*** Begin section ***

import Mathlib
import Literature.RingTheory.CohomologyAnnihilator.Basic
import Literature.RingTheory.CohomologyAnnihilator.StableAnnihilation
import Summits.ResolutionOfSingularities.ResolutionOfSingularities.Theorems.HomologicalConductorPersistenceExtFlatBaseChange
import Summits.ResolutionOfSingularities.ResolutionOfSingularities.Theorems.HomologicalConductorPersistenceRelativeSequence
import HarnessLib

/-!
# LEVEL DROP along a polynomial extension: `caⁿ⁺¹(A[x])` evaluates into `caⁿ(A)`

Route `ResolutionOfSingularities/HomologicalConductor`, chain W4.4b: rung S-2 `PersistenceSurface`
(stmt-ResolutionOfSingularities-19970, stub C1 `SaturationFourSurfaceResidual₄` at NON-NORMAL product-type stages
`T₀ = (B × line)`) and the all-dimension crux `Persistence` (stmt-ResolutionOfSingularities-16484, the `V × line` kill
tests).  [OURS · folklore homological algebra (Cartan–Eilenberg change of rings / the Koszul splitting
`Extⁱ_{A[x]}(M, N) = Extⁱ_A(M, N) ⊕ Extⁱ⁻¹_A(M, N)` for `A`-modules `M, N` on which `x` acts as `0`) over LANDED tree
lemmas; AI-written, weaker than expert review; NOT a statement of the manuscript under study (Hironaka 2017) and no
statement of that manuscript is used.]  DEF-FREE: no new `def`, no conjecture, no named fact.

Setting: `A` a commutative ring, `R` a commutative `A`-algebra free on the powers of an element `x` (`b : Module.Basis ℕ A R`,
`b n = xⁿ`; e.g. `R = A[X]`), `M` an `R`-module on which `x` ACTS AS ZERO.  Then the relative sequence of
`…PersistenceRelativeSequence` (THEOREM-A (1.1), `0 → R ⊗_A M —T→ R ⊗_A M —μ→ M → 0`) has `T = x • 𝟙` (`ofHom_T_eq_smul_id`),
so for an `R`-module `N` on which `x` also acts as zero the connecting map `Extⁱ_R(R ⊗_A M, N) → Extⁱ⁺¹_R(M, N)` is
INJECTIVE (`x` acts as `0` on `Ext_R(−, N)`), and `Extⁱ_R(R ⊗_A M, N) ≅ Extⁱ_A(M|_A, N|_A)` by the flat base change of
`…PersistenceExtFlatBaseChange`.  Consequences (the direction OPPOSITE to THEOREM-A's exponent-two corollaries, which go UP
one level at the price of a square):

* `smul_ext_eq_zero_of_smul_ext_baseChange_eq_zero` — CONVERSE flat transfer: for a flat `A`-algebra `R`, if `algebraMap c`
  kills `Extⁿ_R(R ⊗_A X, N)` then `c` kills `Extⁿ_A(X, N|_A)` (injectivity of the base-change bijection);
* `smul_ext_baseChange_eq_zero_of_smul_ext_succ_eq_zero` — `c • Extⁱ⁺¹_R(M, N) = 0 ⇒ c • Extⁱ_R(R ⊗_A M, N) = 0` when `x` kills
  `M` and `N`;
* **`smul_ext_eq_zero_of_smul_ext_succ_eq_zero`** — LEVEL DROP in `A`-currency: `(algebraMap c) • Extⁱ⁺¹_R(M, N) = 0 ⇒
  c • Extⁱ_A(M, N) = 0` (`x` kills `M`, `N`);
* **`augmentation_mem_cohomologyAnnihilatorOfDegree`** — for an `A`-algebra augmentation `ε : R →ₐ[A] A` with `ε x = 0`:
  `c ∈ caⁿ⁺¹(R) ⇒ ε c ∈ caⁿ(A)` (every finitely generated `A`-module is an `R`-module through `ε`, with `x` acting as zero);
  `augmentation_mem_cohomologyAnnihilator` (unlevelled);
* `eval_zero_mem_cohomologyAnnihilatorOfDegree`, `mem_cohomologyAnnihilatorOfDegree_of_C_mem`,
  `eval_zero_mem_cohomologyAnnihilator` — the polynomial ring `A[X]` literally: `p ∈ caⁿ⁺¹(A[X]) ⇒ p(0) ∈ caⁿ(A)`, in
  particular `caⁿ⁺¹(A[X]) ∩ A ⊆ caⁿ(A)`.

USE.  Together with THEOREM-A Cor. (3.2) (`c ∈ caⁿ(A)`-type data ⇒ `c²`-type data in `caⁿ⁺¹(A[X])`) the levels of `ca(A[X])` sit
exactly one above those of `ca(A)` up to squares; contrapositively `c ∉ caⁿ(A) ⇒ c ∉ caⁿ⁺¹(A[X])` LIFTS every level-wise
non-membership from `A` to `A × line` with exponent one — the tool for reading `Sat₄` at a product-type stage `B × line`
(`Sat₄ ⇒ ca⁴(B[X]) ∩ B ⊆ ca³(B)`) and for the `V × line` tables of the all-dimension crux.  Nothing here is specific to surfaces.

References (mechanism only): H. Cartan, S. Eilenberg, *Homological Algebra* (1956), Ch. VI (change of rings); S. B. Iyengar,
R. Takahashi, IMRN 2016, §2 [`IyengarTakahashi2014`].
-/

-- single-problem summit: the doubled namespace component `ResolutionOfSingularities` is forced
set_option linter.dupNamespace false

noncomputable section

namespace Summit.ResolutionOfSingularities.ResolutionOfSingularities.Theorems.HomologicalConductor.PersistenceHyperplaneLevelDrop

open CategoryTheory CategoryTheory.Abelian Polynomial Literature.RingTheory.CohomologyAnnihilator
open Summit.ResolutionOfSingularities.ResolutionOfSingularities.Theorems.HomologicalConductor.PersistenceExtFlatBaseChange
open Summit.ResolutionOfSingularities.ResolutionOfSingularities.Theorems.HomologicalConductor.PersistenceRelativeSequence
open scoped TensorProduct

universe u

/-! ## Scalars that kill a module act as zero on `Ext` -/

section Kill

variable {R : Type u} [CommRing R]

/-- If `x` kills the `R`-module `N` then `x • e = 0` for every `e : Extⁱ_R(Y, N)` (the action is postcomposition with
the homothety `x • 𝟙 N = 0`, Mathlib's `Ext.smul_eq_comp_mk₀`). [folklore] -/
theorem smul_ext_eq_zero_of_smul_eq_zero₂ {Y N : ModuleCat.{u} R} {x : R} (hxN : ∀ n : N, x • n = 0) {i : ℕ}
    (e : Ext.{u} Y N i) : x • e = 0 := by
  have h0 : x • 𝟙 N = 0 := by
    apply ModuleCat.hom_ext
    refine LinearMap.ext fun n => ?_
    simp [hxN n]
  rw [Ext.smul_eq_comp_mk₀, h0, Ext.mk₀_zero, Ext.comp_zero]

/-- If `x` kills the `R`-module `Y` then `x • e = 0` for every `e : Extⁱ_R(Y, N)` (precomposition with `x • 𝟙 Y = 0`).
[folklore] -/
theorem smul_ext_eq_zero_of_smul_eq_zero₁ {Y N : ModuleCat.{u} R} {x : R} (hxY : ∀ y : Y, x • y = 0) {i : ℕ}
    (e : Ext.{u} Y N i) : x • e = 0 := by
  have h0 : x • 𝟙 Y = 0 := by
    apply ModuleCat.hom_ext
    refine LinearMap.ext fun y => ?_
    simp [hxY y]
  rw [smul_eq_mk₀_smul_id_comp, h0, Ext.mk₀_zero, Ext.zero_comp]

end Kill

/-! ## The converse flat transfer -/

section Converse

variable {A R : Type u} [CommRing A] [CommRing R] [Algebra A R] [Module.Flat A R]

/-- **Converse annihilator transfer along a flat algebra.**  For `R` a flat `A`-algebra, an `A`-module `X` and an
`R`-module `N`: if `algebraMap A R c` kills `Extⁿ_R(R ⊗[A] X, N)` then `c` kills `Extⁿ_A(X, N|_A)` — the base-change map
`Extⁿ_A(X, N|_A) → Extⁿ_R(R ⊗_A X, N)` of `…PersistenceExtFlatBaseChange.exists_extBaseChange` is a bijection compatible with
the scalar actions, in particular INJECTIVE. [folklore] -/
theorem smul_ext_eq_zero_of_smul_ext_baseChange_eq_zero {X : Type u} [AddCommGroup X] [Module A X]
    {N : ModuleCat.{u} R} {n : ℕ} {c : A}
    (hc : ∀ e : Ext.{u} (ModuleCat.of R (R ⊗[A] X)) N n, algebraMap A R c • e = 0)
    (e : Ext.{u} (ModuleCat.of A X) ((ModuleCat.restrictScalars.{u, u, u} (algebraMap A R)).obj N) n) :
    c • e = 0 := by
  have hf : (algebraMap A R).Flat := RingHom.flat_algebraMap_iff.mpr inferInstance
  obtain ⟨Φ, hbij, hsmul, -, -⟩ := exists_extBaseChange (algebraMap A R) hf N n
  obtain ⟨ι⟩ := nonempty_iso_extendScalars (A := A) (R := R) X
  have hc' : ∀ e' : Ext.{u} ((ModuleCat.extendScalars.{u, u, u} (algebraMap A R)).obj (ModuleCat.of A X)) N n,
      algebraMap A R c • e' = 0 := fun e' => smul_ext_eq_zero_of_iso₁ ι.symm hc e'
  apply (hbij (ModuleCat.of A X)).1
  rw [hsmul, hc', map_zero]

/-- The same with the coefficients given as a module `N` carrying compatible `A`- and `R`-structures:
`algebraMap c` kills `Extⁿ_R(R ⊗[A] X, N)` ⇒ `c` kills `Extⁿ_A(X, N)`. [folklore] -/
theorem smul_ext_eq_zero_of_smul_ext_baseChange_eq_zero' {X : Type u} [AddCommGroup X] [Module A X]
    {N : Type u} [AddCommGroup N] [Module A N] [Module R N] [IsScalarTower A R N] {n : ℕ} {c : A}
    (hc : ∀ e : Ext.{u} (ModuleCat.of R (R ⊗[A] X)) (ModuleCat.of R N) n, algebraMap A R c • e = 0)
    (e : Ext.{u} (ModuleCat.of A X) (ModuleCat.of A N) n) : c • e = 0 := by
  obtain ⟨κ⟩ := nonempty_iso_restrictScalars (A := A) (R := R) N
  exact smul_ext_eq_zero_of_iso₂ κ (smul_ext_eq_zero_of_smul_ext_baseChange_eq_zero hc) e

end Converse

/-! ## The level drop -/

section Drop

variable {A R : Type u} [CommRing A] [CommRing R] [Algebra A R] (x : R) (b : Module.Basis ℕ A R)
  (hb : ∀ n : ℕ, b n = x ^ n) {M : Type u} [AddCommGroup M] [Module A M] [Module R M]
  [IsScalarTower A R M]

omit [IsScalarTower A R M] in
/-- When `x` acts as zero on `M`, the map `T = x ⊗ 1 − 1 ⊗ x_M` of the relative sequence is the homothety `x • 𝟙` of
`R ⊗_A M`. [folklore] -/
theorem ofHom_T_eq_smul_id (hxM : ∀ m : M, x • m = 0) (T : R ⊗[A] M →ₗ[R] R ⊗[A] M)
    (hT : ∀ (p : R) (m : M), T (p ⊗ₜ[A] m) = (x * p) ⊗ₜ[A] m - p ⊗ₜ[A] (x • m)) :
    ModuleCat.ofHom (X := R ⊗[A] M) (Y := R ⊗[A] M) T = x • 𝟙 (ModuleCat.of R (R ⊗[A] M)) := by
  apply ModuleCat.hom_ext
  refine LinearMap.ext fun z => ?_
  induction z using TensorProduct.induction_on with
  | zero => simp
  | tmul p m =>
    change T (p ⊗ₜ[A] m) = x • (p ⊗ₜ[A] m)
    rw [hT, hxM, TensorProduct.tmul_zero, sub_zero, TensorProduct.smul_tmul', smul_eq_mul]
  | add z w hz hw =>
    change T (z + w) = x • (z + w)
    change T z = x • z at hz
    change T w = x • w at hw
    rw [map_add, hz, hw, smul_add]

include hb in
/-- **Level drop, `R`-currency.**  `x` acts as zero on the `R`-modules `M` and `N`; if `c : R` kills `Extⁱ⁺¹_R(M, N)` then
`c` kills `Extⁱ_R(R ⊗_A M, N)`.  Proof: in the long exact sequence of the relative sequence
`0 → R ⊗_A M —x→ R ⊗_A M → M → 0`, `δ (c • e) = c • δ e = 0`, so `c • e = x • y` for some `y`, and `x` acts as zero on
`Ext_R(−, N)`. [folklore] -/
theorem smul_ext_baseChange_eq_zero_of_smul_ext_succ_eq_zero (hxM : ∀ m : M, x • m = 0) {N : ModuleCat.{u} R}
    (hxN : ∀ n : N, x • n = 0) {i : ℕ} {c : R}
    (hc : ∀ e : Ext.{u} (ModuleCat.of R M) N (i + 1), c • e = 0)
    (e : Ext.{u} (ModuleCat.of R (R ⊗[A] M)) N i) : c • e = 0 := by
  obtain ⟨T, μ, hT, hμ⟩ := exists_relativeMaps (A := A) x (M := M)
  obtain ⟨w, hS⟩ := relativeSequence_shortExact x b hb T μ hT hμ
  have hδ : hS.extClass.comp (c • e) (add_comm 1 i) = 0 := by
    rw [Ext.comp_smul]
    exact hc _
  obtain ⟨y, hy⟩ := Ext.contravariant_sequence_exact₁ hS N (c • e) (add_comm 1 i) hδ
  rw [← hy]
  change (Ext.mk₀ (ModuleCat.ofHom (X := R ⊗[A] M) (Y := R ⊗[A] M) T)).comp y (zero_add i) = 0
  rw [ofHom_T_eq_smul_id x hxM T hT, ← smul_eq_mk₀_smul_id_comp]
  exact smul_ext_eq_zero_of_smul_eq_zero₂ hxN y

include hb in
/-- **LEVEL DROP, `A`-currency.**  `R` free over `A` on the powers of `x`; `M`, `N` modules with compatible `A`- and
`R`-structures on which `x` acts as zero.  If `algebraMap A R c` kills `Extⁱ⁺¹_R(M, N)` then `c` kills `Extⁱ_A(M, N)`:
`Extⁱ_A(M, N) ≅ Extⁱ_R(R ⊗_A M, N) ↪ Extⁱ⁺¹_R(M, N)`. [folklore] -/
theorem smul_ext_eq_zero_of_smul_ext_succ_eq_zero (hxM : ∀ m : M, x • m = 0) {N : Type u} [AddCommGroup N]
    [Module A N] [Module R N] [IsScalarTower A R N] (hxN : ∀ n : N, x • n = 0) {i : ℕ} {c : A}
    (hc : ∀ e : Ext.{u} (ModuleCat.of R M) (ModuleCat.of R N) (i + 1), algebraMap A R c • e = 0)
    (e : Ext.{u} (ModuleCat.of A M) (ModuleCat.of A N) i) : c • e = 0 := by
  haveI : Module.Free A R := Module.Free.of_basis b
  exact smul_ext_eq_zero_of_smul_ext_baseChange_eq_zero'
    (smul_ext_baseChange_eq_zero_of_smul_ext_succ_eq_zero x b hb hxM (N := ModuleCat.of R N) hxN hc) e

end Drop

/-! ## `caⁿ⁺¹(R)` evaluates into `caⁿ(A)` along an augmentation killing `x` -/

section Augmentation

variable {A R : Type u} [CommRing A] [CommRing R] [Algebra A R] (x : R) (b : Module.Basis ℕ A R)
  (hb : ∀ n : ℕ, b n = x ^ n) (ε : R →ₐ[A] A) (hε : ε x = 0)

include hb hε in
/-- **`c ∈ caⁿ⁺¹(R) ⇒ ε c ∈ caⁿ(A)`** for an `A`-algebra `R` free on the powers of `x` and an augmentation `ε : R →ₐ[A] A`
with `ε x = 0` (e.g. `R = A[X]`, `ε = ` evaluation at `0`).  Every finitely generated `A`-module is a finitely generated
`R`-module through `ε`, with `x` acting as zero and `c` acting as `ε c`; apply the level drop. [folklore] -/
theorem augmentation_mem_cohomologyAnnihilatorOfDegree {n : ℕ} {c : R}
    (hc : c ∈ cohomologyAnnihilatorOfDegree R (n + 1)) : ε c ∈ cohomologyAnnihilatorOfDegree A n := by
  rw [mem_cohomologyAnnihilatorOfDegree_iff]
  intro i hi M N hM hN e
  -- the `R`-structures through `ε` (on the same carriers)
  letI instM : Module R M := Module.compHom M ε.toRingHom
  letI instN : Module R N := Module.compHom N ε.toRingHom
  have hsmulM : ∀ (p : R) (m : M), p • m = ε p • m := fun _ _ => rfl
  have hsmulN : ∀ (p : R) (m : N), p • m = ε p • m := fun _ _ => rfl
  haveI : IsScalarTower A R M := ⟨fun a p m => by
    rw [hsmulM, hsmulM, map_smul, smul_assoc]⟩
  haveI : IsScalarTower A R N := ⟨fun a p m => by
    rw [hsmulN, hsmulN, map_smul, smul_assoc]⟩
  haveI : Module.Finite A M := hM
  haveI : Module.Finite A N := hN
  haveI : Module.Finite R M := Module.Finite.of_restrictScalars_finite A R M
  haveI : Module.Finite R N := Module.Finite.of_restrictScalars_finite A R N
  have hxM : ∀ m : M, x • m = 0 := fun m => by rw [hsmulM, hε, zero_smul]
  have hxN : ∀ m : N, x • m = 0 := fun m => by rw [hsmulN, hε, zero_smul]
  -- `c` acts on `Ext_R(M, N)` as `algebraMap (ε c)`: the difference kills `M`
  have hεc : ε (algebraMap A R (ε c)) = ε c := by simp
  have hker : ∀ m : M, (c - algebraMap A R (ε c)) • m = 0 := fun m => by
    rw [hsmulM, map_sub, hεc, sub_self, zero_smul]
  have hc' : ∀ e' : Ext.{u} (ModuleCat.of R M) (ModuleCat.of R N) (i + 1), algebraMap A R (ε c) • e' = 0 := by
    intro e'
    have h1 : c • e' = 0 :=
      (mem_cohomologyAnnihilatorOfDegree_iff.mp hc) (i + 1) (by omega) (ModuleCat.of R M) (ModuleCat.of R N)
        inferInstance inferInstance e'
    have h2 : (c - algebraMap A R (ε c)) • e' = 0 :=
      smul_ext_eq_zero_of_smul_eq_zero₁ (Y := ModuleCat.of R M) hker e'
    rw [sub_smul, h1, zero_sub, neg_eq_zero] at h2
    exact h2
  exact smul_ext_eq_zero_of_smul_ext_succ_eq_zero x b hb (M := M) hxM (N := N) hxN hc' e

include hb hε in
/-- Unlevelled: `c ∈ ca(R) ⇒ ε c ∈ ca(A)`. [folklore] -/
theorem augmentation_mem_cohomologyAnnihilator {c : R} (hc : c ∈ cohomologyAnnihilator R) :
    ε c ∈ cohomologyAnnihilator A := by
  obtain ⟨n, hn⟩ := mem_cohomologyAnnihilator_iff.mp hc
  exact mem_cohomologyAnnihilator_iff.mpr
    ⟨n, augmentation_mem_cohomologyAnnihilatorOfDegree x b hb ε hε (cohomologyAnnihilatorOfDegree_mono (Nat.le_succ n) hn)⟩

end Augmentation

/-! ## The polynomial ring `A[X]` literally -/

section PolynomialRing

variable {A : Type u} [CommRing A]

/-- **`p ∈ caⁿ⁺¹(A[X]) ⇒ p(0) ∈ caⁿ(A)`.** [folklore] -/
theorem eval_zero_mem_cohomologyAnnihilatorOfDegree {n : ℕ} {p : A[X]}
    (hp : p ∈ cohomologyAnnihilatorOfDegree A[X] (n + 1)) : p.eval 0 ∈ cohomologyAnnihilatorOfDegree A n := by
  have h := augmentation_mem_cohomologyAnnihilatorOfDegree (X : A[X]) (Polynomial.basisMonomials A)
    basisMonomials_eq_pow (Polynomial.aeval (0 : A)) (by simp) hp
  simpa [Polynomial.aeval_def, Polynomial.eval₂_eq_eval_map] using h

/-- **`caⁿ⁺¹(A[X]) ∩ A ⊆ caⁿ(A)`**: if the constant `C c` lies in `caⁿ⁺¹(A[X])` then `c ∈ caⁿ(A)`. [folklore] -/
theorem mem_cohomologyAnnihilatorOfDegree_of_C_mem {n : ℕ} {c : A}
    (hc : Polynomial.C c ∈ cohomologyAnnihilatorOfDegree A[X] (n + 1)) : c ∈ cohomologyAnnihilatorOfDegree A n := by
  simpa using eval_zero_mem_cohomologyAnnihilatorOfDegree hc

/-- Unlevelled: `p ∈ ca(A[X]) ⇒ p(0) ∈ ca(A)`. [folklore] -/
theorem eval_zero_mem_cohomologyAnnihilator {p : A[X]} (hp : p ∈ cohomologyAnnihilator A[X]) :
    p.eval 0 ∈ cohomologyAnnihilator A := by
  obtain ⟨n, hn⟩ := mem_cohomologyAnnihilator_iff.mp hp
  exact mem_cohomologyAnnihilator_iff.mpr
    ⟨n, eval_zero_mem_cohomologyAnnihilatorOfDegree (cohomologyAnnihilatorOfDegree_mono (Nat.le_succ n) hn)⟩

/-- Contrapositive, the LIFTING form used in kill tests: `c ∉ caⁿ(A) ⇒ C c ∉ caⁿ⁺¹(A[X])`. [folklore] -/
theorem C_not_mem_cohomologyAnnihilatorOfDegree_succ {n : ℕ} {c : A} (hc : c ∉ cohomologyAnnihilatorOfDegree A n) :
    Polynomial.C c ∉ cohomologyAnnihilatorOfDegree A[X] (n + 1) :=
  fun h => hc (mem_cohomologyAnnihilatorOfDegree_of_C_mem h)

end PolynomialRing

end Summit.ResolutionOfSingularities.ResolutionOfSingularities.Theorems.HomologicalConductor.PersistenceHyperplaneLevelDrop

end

*** End section ***

• Activity: Count, and answer with the number only: how many lines of the data include the string "Literature"?

• Your response: 3